::: Dataset extract :::
/-- **The per-step budget** (see the module docstring). [folklore] -/
theorem cscl_budget {β' M : ℝ} {S₁' : ℕ} (hM : 0 < M)
    (hlock : ∀ A B : YMSpecies G, ∃ C : ℝ, ∀ S n : ℕ, S₁' ≤ S → n ≤ S →
      |latticeConnectedCorr r.ρ β' (2 * S + 1) A.F B.F n| ≤ C * Real.exp (-(M * n)))
    (R Nmin : ℕ) {Bb εk : ℝ} (hBb : 0 ≤ Bb) (hεk : 0 < εk) {𝓛set : Set ℕ} (hcof : ∀ S : ℕ, ∃ S' : ℕ, S' ∈ 𝓛set ∧ S ≤ S') :
    ∃ L : ℕ, L ∈ 𝓛set ∧ ∃ (Nn : ℕ) (D : ℝ), Nmin ≤ Nn ∧ 2 * R + Nn + 10 ≤ L ∧ 0 < D ∧
      D * Real.exp M ≤ εk * Real.exp (M * Nn / 2) ∧
      ∀ (O₁ O₂ O₁' O₂' : YMSpecies G),
        O₁.supp = ((box 4 R).filter fun y => 1 ≤ y 0) ×ˢ (Finset.univ : Finset (Fin 4)) →
        O₂.supp = ((box 4 R).filter fun y => 1 ≤ y 0) ×ˢ (Finset.univ : Finset (Fin 4)) →
        O₁'.supp = (((box 4 R).filter fun y => 1 ≤ y 0) ×ˢ (Finset.univ : Finset (Fin 4))).image
          (fun e => if e.2 = 0 then (latticeTimeReflection 4 (e.1 + Pi.single 0 1), 0)
            else (latticeTimeReflection 4 e.1, e.2)) →
        O₂'.supp = (((box 4 R).filter fun y => 1 ≤ y 0) ×ˢ (Finset.univ : Finset (Fin 4))).image
          (fun e => if e.2 = 0 then (latticeTimeReflection 4 (e.1 + Pi.single 0 1), 0)
            else (latticeTimeReflection 4 e.1, e.2)) →
        O₁'.F = O₁.F ∘ gaugeTimeReflect → O₂'.F = O₂.F ∘ gaugeTimeReflect →
        (∀ U, |O₁.F U| ≤ Bb) → (∀ U, |O₂.F U| ≤ Bb) →
        ∀ S : ℕ, S₁' ≤ S → ∀ n : ℕ, n ≤ S →
          ‖(∫ U, conj ((O₁.F (gaugeTimeReflect (torusLift (2 * S + 1) U)) : ℂ) +
                  Complex.I * (O₂.F (gaugeTimeReflect (torusLift (2 * S + 1) U)) : ℂ)) *
                ((O₁.F (configShift (-(Pi.single 0 (n : ℤ))) (torusLift (2 * S + 1) U)) : ℂ) +
                  Complex.I * (O₂.F (configShift (-(Pi.single 0 (n : ℤ))) (torusLift (2 * S + 1) U)) : ℂ))
                ∂(wilsonMeasure (d := 4) (L := 2 * S + 1) r.ρ β')) -
              conj (∫ V, ((O₁.F (torusLift (2 * S + 1) V) : ℂ) + Complex.I * (O₂.F (torusLift (2 * S + 1) V) : ℂ))
                  ∂(wilsonMeasure (d := 4) (L := 2 * S + 1) r.ρ β')) *
                (∫ V, ((O₁.F (torusLift (2 * S + 1) V) : ℂ) + Complex.I * (O₂.F (torusLift (2 * S + 1) V) : ℂ))
                  ∂(wilsonMeasure (d := 4) (L := 2 * S + 1) r.ρ β'))‖ ≤ D * Real.exp (-(M * n)) := by
  classical
  set Λ : Finset (Literature.MathematicalPhysics.QuantumLattice.ZdEdge 4) :=
    ((box 4 R).filter fun y => 1 ≤ y 0) ×ˢ (Finset.univ : Finset (Fin 4)) with hΛ
  set Λθ : Finset (Literature.MathematicalPhysics.QuantumLattice.ZdEdge 4) :=
    Λ.image (fun e => if e.2 = 0 then (latticeTimeReflection 4 (e.1 + Pi.single 0 1), 0)
      else (latticeTimeReflection 4 e.1, e.2)) with hΛθ
  obtain ⟨K, hK0, hK⟩ := cscl_bs r hlock Λθ Λ
  set D : ℝ := 4 * K * Bb ^ 2 + 1 with hD
  have hD0 : 0 < D := by positivity
  -- `Nn`: `D e^{M} / εk ≤ e^{M Nn / 2}` for `Nn` large
  obtain ⟨Nn, hNmin, hNn⟩ : ∃ Nn : ℕ, Nmin ≤ Nn ∧ D * Real.exp M ≤ εk * Real.exp (M * Nn / 2) := by
    have ht : Tendsto (fun Nn : ℕ => εk * Real.exp (M * Nn / 2)) atTop atTop := by
      refine Tendsto.const_mul_atTop hεk (Real.tendsto_exp_atTop.comp ?_)
      have : Tendsto (fun Nn : ℕ => M / 2 * (Nn : ℝ)) atTop atTop :=
        Tendsto.const_mul_atTop (by positivity) tendsto_natCast_atTop_atTop
      exact this.congr fun Nn => by ring
    obtain ⟨Nn, hNn⟩ := ((ht.eventually_ge_atTop (D * Real.exp M)).and (eventually_ge_atTop Nmin)).exists
    exact ⟨Nn, hNn.2, hNn.1⟩
  obtain ⟨L, hL𝓛, hL⟩ := hcof (2 * R + Nn + 10)
  refine ⟨L, hL𝓛, Nn, D, hNmin, hL, hD0, hNn, ?_⟩
  intro O₁ O₂ O₁' O₂' h1 h2 h1' h2' hF1 hF2 hB1 hB2 S hS n hn
  have h := cscl_selfCorr_bound r hK0 hK O₁ O₂ O₁' O₂' h1 h2 h1' h2' hF1 hF2 hBb hB1 hB2 hS hn
  refine h.trans ?_
  have e0 : 0 ≤ Real.exp (-(M * n)) := (Real.exp_pos _).le
  nlinarith [e0]

end Budget

/-! ### The scheme -/

section Scheme

variable {G : Type} [Group G] [TopologicalSpace G] [IsTopologicalGroup G] [CompactSpace G]
  [MeasurableSpace G] [BorelSpace G] (r : LatticeRep G)

/-- **`a_k L_k → ∞`** from polynomial admissibility `a_k⁻¹ ≤ (a_k L_k)^N` (eventually, `N ≥ 1`) and `a_k → 0⁺`.
[folklore] -/
theorem cscl_tendsto_mul_of_pow {a : ℕ → ℝ} {L : ℕ → ℕ} {N : ℕ} (hN : 1 ≤ N) (ha : ∀ k, 0 < a k)
    (ha0 : Tendsto a atTop (𝓝 0)) (hpow : ∀ᶠ k in atTop, (a k)⁻¹ ≤ (a k * (L k : ℝ)) ^ N) :
    Tendsto (fun k => a k * (L k : ℝ)) atTop atTop := by
  refine tendsto_atTop.2 fun b => ?_
  have hinv : Tendsto (fun k => (a k)⁻¹) atTop atTop :=
    Filter.Tendsto.inv_tendsto_nhdsGT_zero (tendsto_nhdsWithin_iff.2 ⟨ha0, Eventually.of_forall fun k => ha k⟩)
  filter_upwards [hpow, hinv.eventually_ge_atTop ((max b 1) ^ N)] with k hk hk2
  have hx0 : 0 ≤ a k * (L k : ℝ) := mul_nonneg (ha k).le (Nat.cast_nonneg _)
  have h3 : (max b 1) ^ N ≤ (a k * (L k : ℝ)) ^ N := hk2.trans hk
  have h4 : max b 1 ≤ a k * (L k : ℝ) := le_of_pow_le_pow_left₀ (by omega) hx0 h3
  exact (le_max_left _ _).trans h4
:::
Task to complete: Reproduce the records above exactly, from the first line to the line that holds "Real.exp (-(M * n)))", inclusive, and omit everything after it.

Answer to this task:
/-- **The per-step budget** (see the module docstring). [folklore] -/
theorem cscl_budget {β' M : ℝ} {S₁' : ℕ} (hM : 0 < M)
    (hlock : ∀ A B : YMSpecies G, ∃ C : ℝ, ∀ S n : ℕ, S₁' ≤ S → n ≤ S →
      |latticeConnectedCorr r.ρ β' (2 * S + 1) A.F B.F n| ≤ C * Real.exp (-(M * n)))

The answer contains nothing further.